Sen ölüp atalarına kavuşunca, senden sonra soyundan birini ortaya çıkarıp krallığını pekiştireceğim. Adıma bir tapınak kuracak olan odur. Ben de onun krallığının tahtını sonsuza dek sürdüreceğim. Ben ona baba olacağım, o da bana oğul olacak… Soyun ve krallığın sonsuza dek önümde duracak; tahtın sonsuza dek sürecektir.” (2. Samuel 7:12-14,16)
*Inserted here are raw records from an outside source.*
/-! ### The loop machine: auxiliary stacks, control labels, alphabets -/

/-- The two auxiliary stacks of the loop machine: the input stack `IN` and the transfer stack
`TMP` (both over `Bool`). [folklore] -/
inductive Aux
  | IN
  | TMP
  deriving DecidableEq, Fintype

/-- The control labels of the loop machine (besides the labels of the iterated machine):
`load` (move the input onto `TMP`), `feed b` (pour `TMP` onto the input stack of the iterated
machine and push the round tag `b`), `test` (pop and inspect the flag of the output), `mv1`
(pour the rest of the output onto `TMP`), `fin` (reset the state and halt). [folklore] -/
inductive Ctrl
  | load
  | feed (b : Bool)
  | test
  | mv1
  | fin
  deriving DecidableEq, Fintype

section Machine

variable {K : Type} {G : K → Type} {Λ σ : Type}

/-- Stack alphabets of the loop machine: those of the iterated machine on `inl`, `Bool` on the
auxiliary stacks. Written with `casesOn` so that it unfolds by `rfl` on constructors. [folklore] -/
abbrev LoopΓ (G : K → Type) : K ⊕ Aux → Type := fun j =>
  Sum.casesOn (motive := fun _ => Type) j G (fun _ => Bool)

/-- Internal states of the loop machine: a state of the iterated machine and one register for a
popped symbol (`none` between control steps). [folklore] -/
abbrev St (σ : Type) : Type := σ × Option Bool

/-- Reset the register. [folklore] -/
def rst : St σ → St σ := fun v => (v.1, none)

/-- Stack contents of the loop machine from the stacks `S` of the iterated machine and the
contents `i`, `t` of `IN`, `TMP`. [folklore] -/
def mkStk (S : ∀ k, List (G k)) (i t : List Bool) : ∀ j : K ⊕ Aux, List (LoopΓ G j)
  | Sum.inl k => S k
  | Sum.inr Aux.IN => i
  | Sum.inr Aux.TMP => t

section StkLemmas

variable (S : ∀ k, List (G k)) (i t : List Bool)

/-- Reading a stack of the iterated machine. [folklore] -/
@[simp] theorem mkStk_inl (k : K) : mkStk S i t (Sum.inl k) = S k := rfl
/-- Reading `IN`. [folklore] -/
@[simp] theorem mkStk_IN : mkStk S i t (Sum.inr Aux.IN) = i := rfl
/-- Reading `TMP`. [folklore] -/
@[simp] theorem mkStk_TMP : mkStk S i t (Sum.inr Aux.TMP) = t := rfl

variable {dKA : DecidableEq (K ⊕ Aux)}

/-- Writing a stack of the iterated machine (any decidability instance on `K ⊕ Aux`, so that the
lemma also fires on the instance bundled in a `FinTM2`). [folklore] -/
@[simp] theorem mkStk_update_inl [DecidableEq K] (k : K) (L : List (G k)) :
    @update _ _ dKA (mkStk S i t) (Sum.inl k) L = mkStk (update S k L) i t := by
  funext j
  rcases j with k' | a
  · rcases eq_or_ne k' k with rfl | h
    · simp
    · rw [update_of_ne (by simpa using h)]; simp [update_of_ne h]
  · rw [update_of_ne (by simp)]; cases a <;> rfl

/-- Writing `IN`. [folklore] -/
@[simp] theorem mkStk_update_IN (i' : List Bool) :
    @update _ _ dKA (mkStk S i t) (Sum.inr Aux.IN) i' = mkStk S i' t := by
  funext j
  rcases j with k' | a
  · rw [update_of_ne (by simp)]; rfl
  · cases a
    · simp
    · rw [update_of_ne (by simp)]; rfl

/-- Writing `TMP`. [folklore] -/
@[simp] theorem mkStk_update_TMP (t' : List Bool) :
    @update _ _ dKA (mkStk S i t) (Sum.inr Aux.TMP) t' = mkStk S i t' := by
  funext j
  rcases j with k' | a
  · rw [update_of_ne (by simp)]; rfl
  · cases a
    · rw [update_of_ne (by simp)]; rfl
    · simp

/-- The empty stack assignment. [folklore] -/
theorem mkStk_bot :
    mkStk (fun k => ([] : List (G k))) [] [] = fun j => ([] : List (LoopΓ G j)) := by
  funext j
  rcases j with k | a
  · rfl
  · cases a <;> rfl

/-- The initial stack assignment of the loop machine (input word on `IN`). [folklore] -/
theorem mkStk_bot_IN [DecidableEq K] (l : List Bool) :
    mkStk (fun k => ([] : List (G k))) l [] =
      update (fun j => ([] : List (LoopΓ G j))) (Sum.inr Aux.IN) l := by
  rw [← mkStk_bot, mkStk_update_IN]

/-- A single-stack assignment of the iterated machine, embedded. [folklore] -/
theorem mkStk_bot_inl [DecidableEq K] (k : K) (L : List (G k)) :
    mkStk (update (fun k => ([] : List (G k))) k L) [] [] =
      update (fun j => ([] : List (LoopΓ G j))) (Sum.inl k) L := by
  rw [← mkStk_bot, mkStk_update_inl]

end StkLemmas

/-- Translation of the statements of the iterated machine: act on the `inl` stacks and the first
state component; `halt` becomes a jump to the control label `test`. [folklore] -/
def trStmt : TM2.Stmt G Λ σ → TM2.Stmt (LoopΓ G) (Λ ⊕ Ctrl) (St σ)
  | TM2.Stmt.push k f q => TM2.Stmt.push (Sum.inl k) (fun s => f s.1) (trStmt q)
  | TM2.Stmt.peek k f q => TM2.Stmt.peek (Sum.inl k) (fun s x => (f s.1 x, s.2)) (trStmt q)
  | TM2.Stmt.pop k f q => TM2.Stmt.pop (Sum.inl k) (fun s x => (f s.1 x, s.2)) (trStmt q)
  | TM2.Stmt.load f q => TM2.Stmt.load (fun s => (f s.1, s.2)) (trStmt q)
  | TM2.Stmt.branch p q₁ q₂ => TM2.Stmt.branch (fun s => p s.1) (trStmt q₁) (trStmt q₂)
  | TM2.Stmt.goto l => TM2.Stmt.goto fun s => Sum.inl (l s.1)
  | TM2.Stmt.halt => TM2.Stmt.goto fun _ => Sum.inr Ctrl.test

/-- Configuration of the loop machine while the iterated machine runs: auxiliary stacks empty,
register reset; the halting label is sent to `test`. [folklore] -/
def cfgM (c : TM2.Cfg G Λ σ) : TM2.Cfg (LoopΓ G) (Λ ⊕ Ctrl) (St σ) :=
  ⟨some (c.l.elim (Sum.inr Ctrl.test) Sum.inl), (c.var, none), mkStk c.stk [] []⟩

/-- One statement of the iterated machine is simulated exactly by its translation. [folklore] -/
theorem stepAux_trStmt [DecidableEq K] (q : TM2.Stmt G Λ σ) (v : σ) (S : ∀ k, List (G k)) :
    TM2.stepAux (trStmt q) ((v, none) : St σ) (mkStk S [] []) = cfgM (TM2.stepAux q v S) := by
  induction q generalizing v S with
  | push k f q ih =>
    simp only [trStmt, TM2.stepAux]
    rw [← ih, mkStk_inl, mkStk_update_inl]
  | peek k f q ih => simp only [trStmt, TM2.stepAux]; exact ih _ _
  | pop k f q ih =>
    simp only [trStmt, TM2.stepAux]
    rw [← ih, mkStk_inl, mkStk_update_inl]
  | load f q ih => simp only [trStmt, TM2.stepAux]; exact ih _ _
  | branch p q₁ q₂ ih₁ ih₂ =>
    simp only [trStmt, TM2.stepAux]
    cases p v
    · exact ih₂ _ _
    · exact ih₁ _ _
  | goto l => rfl
  | halt => rfl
Bu peygamberler, Tanrı’nın o gün için mesajını bildirirken, geleceğe dair, gelecek olan bir kişiden haber verirler. Bu kişi, en başta gördüğümüz kadının soyundan gelecek olan kişidir. Tanrı, bu kişinin kim olduğunu söylemiş; ayrıca nerede, ne zaman, neden doğacağına dair bilgileri de peygamberler aracılığıyla vermiştir. Yani kısacası peygamberler bu kişiden bahsetmişler ve O’nun kimliğine vurgu yapmışlardır. Örneğin, Daniel Peygamber onun hangi dönemde doğacağını bildirir. [7]

Yeşaya Peygamber O’nun kim olduğunu ve bakireden doğacağını tekrarlarken, aynı zamanda halkı tarafından hor görüleceğini ve kefareti ödemek için öleceğini de bildirir. Davut Peygamber, O’nun nasıl öldürüleceğini çok net bir şekilde bildirmiştir. Mika peygamber O’nun nerede doğacağını aktarır. [8]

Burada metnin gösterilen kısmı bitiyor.